Limitations and Future Research Directions
Despite its advantages, Pi-Seg still confounds visually similar, fine-grained categories due to reliance on brief label prompts and absence of explicit high-order context modeling. Class confusions (e.g., ship vs airplane vs vehicle) persist, underscoring the need for richer semantic prompts, multi-level taxonomic supervision, or advanced context/attribute modeling. Another open avenue is the targeted study of perturbation strategies better tuned to RS-specific intra-class structure and inter-class relationships. Additionally, Pi-Seg does not explicitly enforce rotation equivariance, instead relying on feature-space smoothing that indirectly supports orientation invariance.
Theoretical and Practical Implications
The introduction of OVRSIS95K and OVRSISBenchV2 supplies the field with a much-needed, unified foundation for open-vocabulary geospatial semantic segmentation, analogous to the role played by COCO/ADE20K in natural image domains, and will likely catalyze advances in robust, scalable RS scene understanding. The positive-incentive perturbation approach of Pi-Seg formalizes a regularization mechanism with general utility for cross-domain transfer and open-set recognition, potentially influencing future VLM adaptation methodologies.

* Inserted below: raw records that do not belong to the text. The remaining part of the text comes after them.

import Summits.RiemannHypothesis.RiemannHypothesis.Theorems.WeilTwoPrimeDeflE25OBase
import Summits.RiemannHypothesis.RiemannHypothesis.Theorems.WeilTwoPrimeDeflE25ODataPO29
import Literature.NumberTheory.LFunctions.WeilBlockRowsPZ
import Literature.NumberTheory.LFunctions.WeilBlockRowsFast
import Summits.RiemannHypothesis.RiemannHypothesis.Theorems.WeilLegendreBlocks136DataDn14
import HarnessLib

/-!
# Deflated two-prime certificate E25O: dominance of row 39 of `R = S''_odd(κ') − UᵀU` (factored data)

`WeilCert.checkDomRowPZ` with the materialized augmented block, the factored inverse `weilBlocks136Dn/weilBlocks136Ls` and the Bessel block, by `decide +kernel` row by row. Pure proof file.
-/

set_option linter.dupNamespace false

noncomputable section

namespace Summit.RiemannHypothesis.RiemannHypothesis.Theorems.EvenWinsBeyondArch

open Literature.NumberTheory.LFunctions

set_option maxHeartbeats 0 in
/-- Kernel check of the dominance of row 39 of `R` (odd block, certificate E25O). [folklore] -/
theorem checkDomRowF1_39_weilCertDeflE25O :
    weilCertDeflE25OBase.checkDomRowF weilCertDeflE25OPmO weilBlocks136Dn weilBlocks136Ls weilCertDeflE25OHpO weilCertDeflE25OKappa' 1 39 = true := by
  decide +kernel

/-- Kernel check of the dominance of row 39 of `R` (factored data), from the fast row. [folklore] -/
theorem checkDomRowPZ1_39_weilCertDeflE25O :
    weilCertDeflE25OBase.checkDomRowPZ weilCertDeflE25OPmO weilBlocks136Dn weilBlocks136Ls weilCertDeflE25OHpO weilCertDeflE25OKappa' 1 39 = true :=
  WeilCert.checkDomRowPZ_of_F (by decide) checkDomRowF1_39_weilCertDeflE25O

end Summit.RiemannHypothesis.RiemannHypothesis.Theorems.EvenWinsBeyondArch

From an application perspective, Pi-Seg's robustness and transferability enhance the feasibility of deploying segmentation models for dynamic, real-world geospatial tasks (e.g., disaster monitoring, infrastructure mapping, environmental change detection) without requiring extensive task-specific retraining or annotation.
Conclusion
This work establishes new standards for open-vocabulary remote sensing segmentation by providing a large-scale, unified benchmark (OVRSISBenchV2), robust data foundation (OVRSIS95K), and an efficient, perturbation-injected baseline (Pi-Seg) facilitating strong transfer performance under realistic geospatial demands. The systematic benchmarking and novel regularization strategies set a foundation for future studies in robust, open-set semantic segmentation across Earth observation domains and beyond.